Any person with even a lick of good taste can make that assessment. Your opinions border on farcical and your obsession with certain characters is unsettling. A person like you is the absolute last thing Trek, or any franchise needs in any position of authority.
Then accept the fact that many people will say that to you, as has been happening in this topic for several pages now. You believe you are the 'be all and end all' when it comes to how people MUST view Star Trek, you consider us all wrong. Yet you keep using the word 'opinion'. You're not argueing a point, you're telling us we're wrong.
That's not a debate.
It seems to be common on many forums nowadays that when people lack ideas and debating skills and therefore can't come up with anything constuctive in a debate or reply to some suggestion, then they come up with personal attacks.
Isn't that sad?
I used to behave in that way too when I was younger and not so smart. But fortunately I learned something along the way.

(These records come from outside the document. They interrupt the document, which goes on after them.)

/-- `capFPoly` is additive in the block list (on values). [folklore] -/
theorem eval_capFPoly_append (l₁ l₂ : List CapBlk) (u v t : ℝ) :
    eval (capFPoly (l₁ ++ l₂)) u v t = eval (capFPoly l₁) u v t + eval (capFPoly l₂) u v t := by
  simp [capFPoly, eval_mergeAll, List.map_append, List.sum_append]

/-- Block-chunk validity on values: `Dnext = Dprev + capFPoly bs` on the unit box. [folklore] -/
def CapFChunkVal (bs : List CapBlk) (Dprev Dnext : SPoly) : Prop :=
  ∀ u v t : ℝ, |u| ≤ 1 → |v| ≤ 1 → |t| ≤ 1 →
    eval Dnext u v t = eval Dprev u v t + eval (capFPoly bs) u v t

/-- A kernel block-chunk check gives chunk validity. [folklore] -/
theorem capFChunkVal_of_ok (bs : List CapBlk) (Dprev Dnext : SPoly)
    (h : capFchunkOK bs Dprev Dnext = true) : CapFChunkVal bs Dprev Dnext := by
  intro u v t hu hv ht
  have h0 := abs_eval_le_of_residualBound _ _ h hu hv ht
  rw [eval_append, eval_append, eval_neg] at h0
  have h1 : |Dprev.eval u v t + (capFPoly bs).eval u v t + -Dnext.eval u v t| ≤ 0 := by
    simpa using h0
  have h2 := abs_nonpos_iff.1 h1
  linarith

/-- Consecutive block chunks compose. [folklore] -/
theorem capFChunkVal_append (l₁ l₂ : List CapBlk) (D0 D1 D2 : SPoly)
    (h1 : CapFChunkVal l₁ D0 D1) (h2 : CapFChunkVal l₂ D1 D2) : CapFChunkVal (l₁ ++ l₂) D0 D2 := by
  intro u v t hu hv ht
  rw [h2 u v t hu hv ht, h1 u v t hu hv ht, eval_capFPoly_append]; ring

/-- Validity of an expansion `KI` w.r.t. a block list: `KI = capFPoly bs` on the unit box. [folklore] -/
def CapFValid (bs : List CapBlk) (KI : SPoly) : Prop :=
  ∀ u v t : ℝ, |u| ≤ 1 → |v| ≤ 1 → |t| ≤ 1 → eval KI u v t = capFval bs u v t

/-- A full-range chunk validity is a validity. [folklore] -/
theorem capFValid_of_chunkVal (bs bs' : List CapBlk) (KI : SPoly) (hbs : bs' = bs)
    (h : CapFChunkVal bs' [] KI) : CapFValid bs KI := by
  intro u v t hu hv ht
  rw [h u v t hu hv ht, eval_nil, zero_add, hbs, eval_capFPoly]

/-! ### The link to a `CapCert` -/

/-- Link data: per-block denominators `N_k`, scales `s_k`, and the integer weight vectors
`Φ[k][r] = N_k · g_{k,r}` (coefficient lists). [folklore] -/
structure CapLink where
  /-- `N_k` -/
  N : List ℕ
  /-- `s_k` -/
  S : List ℕ
  /-- `Φ[k][r]` -/
  Phi : List (List (List ℤ))

/-- The block list a link defines for `K` blocks and column bound `R`. [folklore] -/
def CapLink.blocks (L : CapLink) (K R : ℕ) : List CapBlk :=
  (List.range K).map fun k => ⟨k, L.S.getD k 0, (List.range R).map fun r => (L.Phi.getD k []).getD r []⟩

/-- `eqScaled N w l`: the rational coefficient list `l` equals `w / N` as a polynomial
(zero-padded on either side). Structural recursion on `w`. [folklore] -/
def eqScaled (N : ℕ) : List ℤ → List ℚ → Bool
  | [], l => l.all fun q => q == 0
  | z :: zs, l => (l.headD 0 * N == z) && eqScaled N zs l.tail

/-- `φ_{z :: w}(u) = z + u · φ_w(u)`. [folklore] -/
theorem phiW_cons (z : ℤ) (w : List ℤ) (u : ℝ) : phiW (z :: w) u = z + u * phiW w u := by
  unfold phiW
  rw [List.length_cons, Finset.sum_range_succ']
  simp only [List.getD_cons_succ, List.getD_cons_zero, pow_zero, mul_one, pow_succ]
  rw [Finset.mul_sum]
  have : ∀ a ∈ Finset.range w.length,
      (w.getD a 0 : ℝ) * (u ^ a * u) = u * ((w.getD a 0 : ℝ) * u ^ a) := fun a _ => by ring
  rw [Finset.sum_congr rfl this]; ring

/-- `φ_[] = 0`. [folklore] -/
theorem phiW_nil (u : ℝ) : phiW [] u = 0 := by simp [phiW]

/-- Horner step of `upolyEval` through `headD`/`tail`. [folklore] -/
theorem upolyEval_headD_tail (l : List ℚ) (u : ℝ) :
    upolyEval l u = ((l.headD 0 : ℚ) : ℝ) + u * upolyEval l.tail u := by
  cases l with
  | nil => simp [upolyEval]
  | cons c cs => simp [upolyEval]

/-- An all-zero coefficient list evaluates to `0`. [folklore] -/
theorem upolyEval_eq_zero_of_all (l : List ℚ) (h : (l.all fun q => q == 0) = true) (u : ℝ) :
    upolyEval l u = 0 := by
  induction l with
  | nil => simp [upolyEval]
  | cons c cs ih =>
    simp only [List.all_cons, Bool.and_eq_true, beq_iff_eq] at h
    rw [upolyEval, h.1, ih h.2]; simp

I suppose that it is this statement from me which HotRod found so annoying:
I have confidence in what i do.
In fact, Star Trek should need someone like me who has good ideas and a bit of humor.
First of all, it was a joke.
A
J-O-K-E!
At least the part about me, despite the fact that I do have writing skills and is very constructive which some of my ideas for how to solve some problems when it comes to correct contradictions and flaws in Star Trek clearly proves.
But it actually had a serious point as well because what Star Trek should need is some person who cares about StarTrek as such, who cares about the characters he or she has created, who gets along with the actors, who can write good stories in classic Star trek tradition and who is not pessimistic and destructive when it comes to storytelling, and an ego-maniac only interesterd in money, ratings and how to put their own mark on the product.
I didn't enjoy Voyager too much save Paris, Torres and Tuvok. But, there was a lot of things to enjoy. Farscape, Stargate, Invisible Man, all were sources of enjoyment going way past Star Trek.
I think that's my biggest thing; as much as Trek was a part of my formative years with science fiction there was the next stage of moving past to something more creative. Owing partially to friends and theater experience, perhaps, but I never saw the need to keep Trek going.
The things I love about Trek still exist, both I'm the old and the new, but there is more to life than just trying to reclaim the "glory days" because no Trek fan could agree on the best TV show, much less what makes Trek good.
I liked Voyager in the first three seasons, not only because of Kes but because it had a good premise and likeable characters, not to mention that it was an ensemble show, not only focused on two-three characters as it was in later seasons.
I still love Star Trek as a concept but I have find it hard to like series like ENT, DSC and PIC and the NuTrek movies. They simple don't "have it".
I have this special feeling or sensivity when it comes to series and movies. If I don't like the characters, stories and scenario, then I'm not interested.
When it comes to series like VOY, NCIS and CSI New York, I took an immediate liking to all the characters already in the first episode.
The process was somewhat slower in TNG and DS9 and some other series as well when it came to the characters but there was something in those series which had what I wanted already from the start so I continued to watch them.
The opposite with series like ENT, DSC, Stargate Universe and NCIS Hawaii who I found uninteresting already from the start with bland, boring characters and thin stories and therefore stopped watching after 3, 4 or 5 episodes.
The only exception from that is Stargate Universe which I quit watching after four episodes but then started to watch again because it become a sick joke between me and a person I worked together with at that time who admitted that he had fell asleep twice while watching Stargate Universe!
I tried hard to like PIC, I really tried but finally I just gave up after a season or so.
You can't kill Star Trek, it comes from hell.
No, it doesn't.
I won't go so far to state that Star Trek is a gift from God. But it is a good concept with good characters, good stories and a positive look on the future for humanity. Well, at least it used to have that.
If you want to see something which could be regarded as "hellish", then watch Stargate Universe, a movie like Greenland or any other depressing, pessimistic series made in the 2010s or 2020s.